No issue tonight if course. Maybe the latest update got it or coincidence. I can update boring success logs if anybody wants.

cameron686 · 2024-01-08T18:19:28Z

No issue tonight if course. Maybe the latest update got it or coincidence. I can update boring success logs if anybody wants.

Since I upgraded to 2024.1.2, I haven't seen this issue return either. I haven't gone this long without a ZHA reset in quite some time, so I'm hopeful that something in the most recent release fixed whatever was causing this problem.

Strangely, after I upgraded, several of my Leviton in-wall Zigbee switches stopped responding. I wasn't even able to re-pair them without flipping the breaker to power them off and back on. They're been stable since then, though. My Zigbee network also seems a lot more responsive than it was before. I'm keeping my fingers crossed that everything stays this way.

Huug4922 · 2024-01-09T22:44:11Z

Mine still keeps dropping. Anyone idea's where to look? See my debug logging above.

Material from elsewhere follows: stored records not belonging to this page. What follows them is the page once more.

import Literature.AlgebraicGeometry.HodgeTheory.BettiUniverseAxioms
import Literature.AlgebraicGeometry.HodgeTheory.ComplexConjugationHolds
import Literature.AlgebraicGeometry.HodgeTheory.HodgeFiltrationModelsReductionProofs
import Literature.AlgebraicGeometry.HodgeTheory.HodgeRiemannPolarizabilityProofs
import HarnessLib

/-!
# The Betti–Hodge universe: the three hypotheses of the light axioms file DISCHARGED —
# Hodge decomposition, model-independence of `H^{p,q}`, and Hodge–Riemann for `H^{2,0}` of a surface

Family `hodge`, layer `Literature/AlgebraicGeometry/HodgeTheory`. Theorems only; the named fact
`BettiUniverse.HodgeRiemann20` of `BettiUniverseAxioms` (light form) is PROVED here
(`BettiUniverse.HodgeRiemann20_holds`), and the other two hypotheses of that file are the tree's
theorems `exists_isReal_hodgeModel_holds` (`ComplexConjugationHolds`) and
`hodgePQ_independent_of_hodgeModel_holds` (`HodgeFiltrationModelsReductionProofs`), imported here;
so every statement of the light files `BettiUniverseAxioms` / `BettiUniverseCMAction` /
`BettiUniverseCMTypes` is available UNCONDITIONALLY from this (heavy) file, e.g.
`BettiUniverse.hodgeRiemann_two_zero_holds`. This file is deliberately NOT imported by the light
files (its import cone is the full Hodge-theory stack of the tree); a consumer who vendors the light
files keeps the three hypotheses explicit and cites this file for their proofs.

Contents:

* `BettiUniverse.exists_realHodgeModel` — a smooth projective `X/ℂ` has a real Hodge model
  (`exists_isReal_hodgeModel_holds`);
* `BettiUniverse.isOfHodgeType_of_mem_hodgeStructure_F_self` — `Fᵏ(ℂ ⊗_ℚ Hᵏ) ⊆ Θ_A⁻¹(H^{k,0})`
  for the Hodge structure of ANY Hodge symmetric model `A` (the light file states it for the chosen
  model only);
* `BettiUniverse.cupProduct_eq_zero_of_types_surface` — every `(2,0)`-class on a surface is
  primitive: `κ ∪ ξ = 0` for `κ` of type `(1,1)`, `ξ` of type `(2,0)` (type `(3,1)` vanishes on a
  surface; `HodgeModel.typePiece_eq_bot_of_lt_fst`), unconditionally;
* `BettiUniverse.tr_eq_smul_ratTopCoord`, `BettiUniverse.tr_ratTopVec_ne_zero`,
  `BettiUniverse.trC_eq_smul_cTopCoord` — the light trace `tr hX (2n)` (coordinate along the basis
  vector `lineBasis`, file `BettiUniverseAxioms`) is the NON-ZERO rational multiple
  `tr(v₀) • ratTopCoord` of the coordinate along the tree's generator `v₀ = ratTopVec hX` of the
  line `H^{2n}(X(ℂ); ℚ)` (`finrank_rat_top`), and its complexification is that multiple of the
  complex coordinate `cTopCoord` under `Θ'`;
* `BettiUniverse.HodgeRiemann20_holds : BettiUniverse.HodgeRiemann20` — **Hodge–Riemann in
  bidegree `(2,0)` on a surface** (Voisin I Thm. 6.32, `k = 2`, `(p,q) = (2,0)`), for EVERY real
  Hodge model `A` and the light trace: from the tree's Hodge–Riemann relation on `X(ℂ)`
  (`KaehlerRationalDatum.hodgeRiemann_X`) for a Kähler–rational datum `D`
  (`nonempty_kaehlerRationalDatum`): `ξ = Θ'(η)` is of type `(2,0)`, non-zero, primitive, so
  `ξ ∪ ξ̄ = t · Ω` with `t > 0` and `Ω` the top Kähler class with `cTopCoord Ω ≠ 0`
  (`KaehlerRationalDatum.cTopCoord_topClass_ne_zero`); `Θ'` is multiplicative
  (`BettiUniverse.ofRatClassBaseChange_cup2`) and commutes with conjugation
  (`KaehlerRationalDatum.ofRatClassBaseChange_conj`); and `trC = tr(v₀) · cTopCoord ∘ Θ'` with
  `tr(v₀) ≠ 0`;
* `BettiUniverse.hodgeRiemann_two_zero_holds` — the unconditional specialisation for the standard
  Hodge structure `hodge exists_isReal_hodgeModel_holds hX 2`.

## References

* [VoisinHodgeI2002] C. Voisin, *Hodge Theory and Complex Algebraic Geometry I*, CUP 2002, §6.1.3
  Prop. 6.11 / Cor. 6.12, §6.2.3 Lemma 6.24, §6.3.2 Thm. 6.32 (held edition PDF p. 128), §7.1.1,
  §7.1.2.
* [HatcherAT2002] A. Hatcher, *Algebraic Topology*, CUP 2002, §3.3 Thm. 3.26 / Cor. 3.37.
* [GriffithsHarris1978] P. Griffiths, J. Harris, *Principles of Algebraic Geometry*, Wiley 1978,
  Ch. 0 §7 p. 123.
-/

noncomputable section

open scoped TensorProduct
open CategoryTheory Module
open Literature.AlgebraicTopology.SingularHomology
open Literature.Geometry.Kaehler (lefschetzPow lefschetzPow_succ lefschetzPow_zero lefschetzOperator_apply)
open Literature.AlgebraicGeometry.Motives (bettiCohomology bettiCup ofRatClassBaseChange
  ofRatClassBaseChange_tmul)

namespace Literature.AlgebraicGeometry.HodgeTheory

namespace BettiUniverse

section Discharge

variable {n : ℕ} {X : Motives.SchemeOver ℂ}

/-- A smooth projective `X/ℂ` has a real Hodge model (the tree's theorem
`exists_isReal_hodgeModel_holds`: Serre's analytification, de Rham, the Hodge decomposition of the
compact Kähler manifold `X^an` with its real structure). [cite: VoisinHodgeI2002, §6.1.3 Prop. 6.11 and Cor. 6.12] -/
theorem exists_realHodgeModel (hX : Motives.IsSmoothProjective n X) : ∃ A : HodgeModel n X, A.IsReal :=
  exists_isReal_hodgeModel_holds n X hX

/-- **`Fᵏ(ℂ ⊗_ℚ Hᵏ) ⊆ Θ_A⁻¹(H^{k,0})` for any Hodge symmetric model `A`**: an element of the last step
of the Hodge filtration of `A.hodgeStructure hX hA k` is, under `Θ'`, a class of Hodge type `(k,0)`.
[cite: VoisinHodgeI2002, §7.1.1 Def. 7.4] -/
theorem isOfHodgeType_of_mem_hodgeStructure_F_self (hX : Motives.IsSmoothProjective n X)
    (A : HodgeModel n X) (hA : A.IsHodgeSymmetric) (k : ℕ) {x : ℂ ⊗[ℚ] bettiCohomology X k}
    (hx : x ∈ (A.hodgeStructure hX hA k).F k) :
    IsOfHodgeType n X k k 0 (ofRatClassBaseChange (Motives.ComplexPoints X) k x) := by
  refine ⟨A, ?_⟩
  rw [HodgeModel.hodgeStructure_F, HodgeModel.ratF_eq_iSup] at hx
  induction hx using Submodule.iSup_induction' with
  | mem pq x hx =>
    by_cases hk : (k : ℤ) ≤ (pq.1.1 : ℤ)
    · rw [iSup_pos hk, HodgeModel.mem_ratPiece_iff, HodgeModel.complexification_apply] at hx
      have hab : pq.1.1 + pq.1.2 = k := Finset.HasAntidiagonal.mem_antidiagonal.1 pq.2
      have ha : pq.1.1 = k := by omega
      have hb : pq.1.2 = 0 := by omega
      rw [ha, hb] at hx
      exact hx
    · rw [iSup_neg hk, Submodule.mem_bot] at hx
      rw [hx, map_zero, map_zero]
      exact Submodule.zero_mem _
  | zero => rw [map_zero, map_zero]; exact Submodule.zero_mem _
  | add x y _ _ hx hy => rw [map_add, map_add]; exact Submodule.add_mem _ hx hy

/-- **Every `(2,0)`-class on a surface is primitive**: `κ ∪ ξ = 0` in `H⁴(X(ℂ); ℂ)` for `ξ` of type
`(2,0)` and `κ` of type `(1,1)` (the product has type `(3,1)`, and `H^{3,1} = 0` on a surface),
unconditionally. [cite: VoisinHodgeI2002, §6.2.3 and §2.3.1] -/
theorem cupProduct_eq_zero_of_types_surface (hX : Motives.IsSmoothProjective 2 X)
    {κ : complexBetti X 2} {ξ : complexBetti X 2} (hκ : IsOfHodgeType 2 X 2 1 1 κ)
    (hξ : IsOfHodgeType 2 X 2 2 0 ξ) {m : ℕ} (h : 2 + 2 = m) : cupProduct h κ ξ = 0 := by
  have hI := hodgePQ_independent_of_hodgeModel_holds
  have hHD := exists_isReal_hodgeModel_holds
  have hL : IsOfHodgeType 2 X m (1 + 2) (1 + 0) (cupProduct h κ ξ) :=
    cupPreservesHodgeType hHD hI hX h hκ hξ
  have hmem := (realHodgeModel hHD hX).mem_typePiece_of_isOfHodgeType hI hX
    (Finset.HasAntidiagonal.mem_antidiagonal.2 (by omega)) hL
  rwa [(realHodgeModel hHD hX).typePiece_eq_bot_of_lt_fst _ (by norm_num), Submodule.mem_bot] at hmem

/-! ### The light trace against the generator `v₀ = ratTopVec` of `H^{2n}(X(ℂ); ℚ)` -/

/-- **The light trace is a rational multiple of the coordinate along `v₀`**:
`tr = tr(v₀) • ratTopCoord` on the line `H^{2n}(X(ℂ); ℚ)` (`finrank_rat_top`). [folklore] -/
theorem tr_eq_smul_ratTopCoord (hX : Motives.IsSmoothProjective n X) :
    tr hX (2 * n) = (tr hX (2 * n) (ratTopVec hX)) • ratTopCoord hX := by
  ext v
  conv_lhs => rw [← lineCoord_smul_self (ratTopVec hX) (ratTopVec_ne_zero hX) (finrank_rat_top hX) v]
  rw [map_smul, LinearMap.smul_apply, smul_eq_mul, smul_eq_mul, mul_comm]
  rfl

/-- **The light trace does not vanish on `v₀`** (it is a non-zero functional on the line
`H^{2n}(X(ℂ); ℚ)`, `tr_ne_zero` with `finrank_rat_top`). [folklore] -/
theorem tr_ratTopVec_ne_zero (hX : Motives.IsSmoothProjective n X) : tr hX (2 * n) (ratTopVec hX) ≠ 0 := by
  intro h
  apply tr_ne_zero hX (finrank_rat_top hX)
  rw [tr_eq_smul_ratTopCoord hX, h, zero_smul]

/-- Pointwise form: `tr(z) = tr(v₀) · ratTopCoord(z)` on `H^{2n}(X(ℂ); ℚ)`. [folklore] -/
theorem tr_apply_eq (hX : Motives.IsSmoothProjective n X) (z : bettiCohomology X (2 * n)) :
    tr hX (2 * n) z = tr hX (2 * n) (ratTopVec hX) * ratTopCoord hX z := by
  have h := LinearMap.congr_fun (tr_eq_smul_ratTopCoord hX) z
  rw [LinearMap.smul_apply, smul_eq_mul] at h
  exact h

/-- **The complexified light trace against the complex coordinate**:
`trC (w) = tr(v₀) · cTopCoord (Θ' w)` on `ℂ ⊗_ℚ H^{2n}(X(ℂ); ℚ)` (`cTopCoord_ofRatClass` on pure
tensors). [folklore] -/
theorem trC_eq_smul_cTopCoord (hX : Motives.IsSmoothProjective n X)
    (w : ℂ ⊗[ℚ] bettiCohomology X (2 * n)) :
    trC hX (2 * n) w = (tr hX (2 * n) (ratTopVec hX) : ℂ) *
      cTopCoord hX (ofRatClassBaseChange (Motives.ComplexPoints X) (2 * n) w) := by
  induction w using TensorProduct.induction_on with
  | zero => rw [map_zero, map_zero, map_zero, mul_zero]
  | tmul c z =>
    rw [LinearMap.comp_apply, LinearMap.baseChange_tmul, LinearEquiv.coe_toLinearMap,
      TensorProduct.AlgebraTensorModule.rid_tmul, ofRatClassBaseChange_tmul, map_smul, cTopCoord_ofRatClass,
      tr_apply_eq hX z, Algebra.smul_def, smul_eq_mul, map_mul]
    simp only [eq_ratCast]
    ring
  | add x y hx hy => rw [map_add, hx, hy, map_add, map_add, mul_add]

/-! ### Hodge–Riemann for `(2,0)`-classes on a surface: the named fact discharged -/

/-- **`BettiUniverse.HodgeRiemann20` holds**: for `X` smooth projective of dimension `2`, every real
Hodge model `A` and every non-zero `η ∈ F²(ℂ ⊗_ℚ H²(X(ℂ); ℚ))`, `trC hX 4 (η ∪ conj η) ≠ 0`.
Voisin I Thm. 6.32 ("the form `(-1)^{k(k-1)/2} i^{p-q-k} H_k` is positive definite on
`H^{p,q}_prim`") at `k = 2`, `(p,q) = (2,0)`, every `(2,0)`-class being primitive; proved from the
tree's `KaehlerRationalDatum.hodgeRiemann_X`. [cite: VoisinHodgeI2002, §6.3.2 Thm. 6.32]
[cite: GriffithsHarris1978, Ch. 0 §7 p. 123] -/
theorem HodgeRiemann20_holds : HodgeRiemann20 := by
  intro X hX A hA η hη h0
  obtain ⟨D⟩ := nonempty_kaehlerRationalDatum hX
  set ξ : complexBetti X 2 := ofRatClassBaseChange (Motives.ComplexPoints X) 2 η with hξ_def
  -- `ξ` is of type `(2,0)` and non-zero
  have h20 : IsOfHodgeType 2 X 2 2 0 ξ :=
    isOfHodgeType_of_mem_hodgeStructure_F_self hX A hA.isHodgeSymmetric 2 hη
  have hξ0 : ξ ≠ 0 := fun h ↦ h0 (ofRatClassBaseChange_injective _ 2 (by rw [← hξ_def, h, map_zero]))
  -- `ξ` is primitive: `L ξ = η_D ∪ ξ` has type `(3,1)`, zero on a surface
  have hprim : lefschetzPow D.Hη (0 + 1) 2 ξ = 0 := by
    rw [lefschetzPow_succ, LinearMap.comp_apply, lefschetzPow_zero, LinearMap.id_apply,
      lefschetzOperator_apply]
    exact cupProduct_eq_zero_of_types_surface hX D.isOfHodgeType_Hη h20 _
  -- Hodge–Riemann on `X(ℂ)`: `i^{2-0} (-1)^{1} (ξ ∪ ξ̄) = t • Ω`, `t > 0`
  obtain ⟨t, ht, heq⟩ := D.hodgeRiemann_X hX (a := 2) (s := 2) (t' := 0) (r₀ := 0) rfl rfl h20 hξ0 hprim
  rw [lefschetzPow_zero, LinearMap.id_apply] at heq
  have hscal : (Complex.I ^ ((2 : ℕ) - (0 : ℕ) : ℤ) * (-1) ^ (2 * (2 - 1) / 2) : ℂ) = 1 := by
    norm_num [zpow_ofNat, Complex.I_sq]
  rw [hscal, one_smul] at heq
  -- the left-hand side, read in `H⁴(X(ℂ); ℂ)`
  have hcup : ofRatClassBaseChange (Motives.ComplexPoints X) (2 + 2)
      (LinearMap.BilinMap.baseChange ℂ (cup X 2 2) η (Motives.HodgeStructure.conj η)) =
        cupProduct rfl ξ (conjClass _ 2 ξ) := by
    rw [ofRatClassBaseChange_cup2, KaehlerRationalDatum.ofRatClassBaseChange_conj hX A]
  have key : trC hX 4 (LinearMap.BilinMap.baseChange ℂ (cup X 2 2) η (Motives.HodgeStructure.conj η)) =
      (tr hX (2 * 2) (ratTopVec hX) : ℂ) * ((t : ℂ) * cTopCoord hX D.topClass) := by
    have e := trC_eq_smul_cTopCoord hX
      (LinearMap.BilinMap.baseChange ℂ (cup X 2 2) η (Motives.HodgeStructure.conj η))
    refine e.trans ?_
    change (tr hX (2 * 2) (ratTopVec hX) : ℂ) *
      cTopCoord hX (ofRatClassBaseChange (Motives.ComplexPoints X) (2 + 2) _) = _
    rw [hcup, heq, map_smul, smul_eq_mul]
  rw [key]
  exact mul_ne_zero (by exact_mod_cast tr_ratTopVec_ne_zero hX)
    (mul_ne_zero (by exact_mod_cast ht.ne') (D.cTopCoord_topClass_ne_zero hX))

/-- **Hodge–Riemann in bidegree `(2,0)` on a surface, unconditionally**, for the standard Hodge
structure `hodge exists_isReal_hodgeModel_holds hX 2`: `trC hX 4 (η ∪ conj η) ≠ 0` for
`η ∈ F²(ℂ ⊗_ℚ H²(X(ℂ); ℚ))` non-zero, `dim X = 2`. [cite: VoisinHodgeI2002, §6.3.2 Thm. 6.32] -/
theorem hodgeRiemann_two_zero_holds (hX : Motives.IsSmoothProjective n X) (hn : n = 2)
    (η : ℂ ⊗[ℚ] bettiCohomology X 2) (hη : η ∈ (hodge exists_isReal_hodgeModel_holds hX 2).F 2)
    (h0 : η ≠ 0) :
    trC hX 4 (LinearMap.BilinMap.baseChange ℂ (cup X 2 2) η (Motives.HodgeStructure.conj η)) ≠ 0 :=
  hodgeRiemann_two_zero exists_isReal_hodgeModel_holds HodgeRiemann20_holds hX hn η hη h0

end Discharge

end BettiUniverse

end Literature.AlgebraicGeometry.HodgeTheory

end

Updated to lastest Core 2024.1.2. Running on a VM at my Synology NAS.

puddly · 2024-01-09T22:54:09Z

@Huug4922 (and anyone else commenting) please enable ZHA debug logging and post the full debug log.

Huug4922 · 2024-01-10T17:35:48Z

@puddly, sure but I had to make the file much smaler. It was 125mb. Everthing before 20:00 is removed.

home-assistant_zha_2024-01-07T21-30-12.065Z_shorted.log

cameron686 · 2024-01-13T04:10:07Z

Looks like I spoke too soon when I said this was working for me. I happened again last night; I woke up this morning and found that all but 1 or 2 of me Leviton in-wall Zigbee switches and several Sonoff plug-in switches had stopped working. I had to shut off power to all of them again in order to get ZHA to re-pair (otherwise it would just get stuck on "Configuring").

Strangely, every time this happens, it's only line-powered devices that drop off the network. I've never had a battery-powered device drop.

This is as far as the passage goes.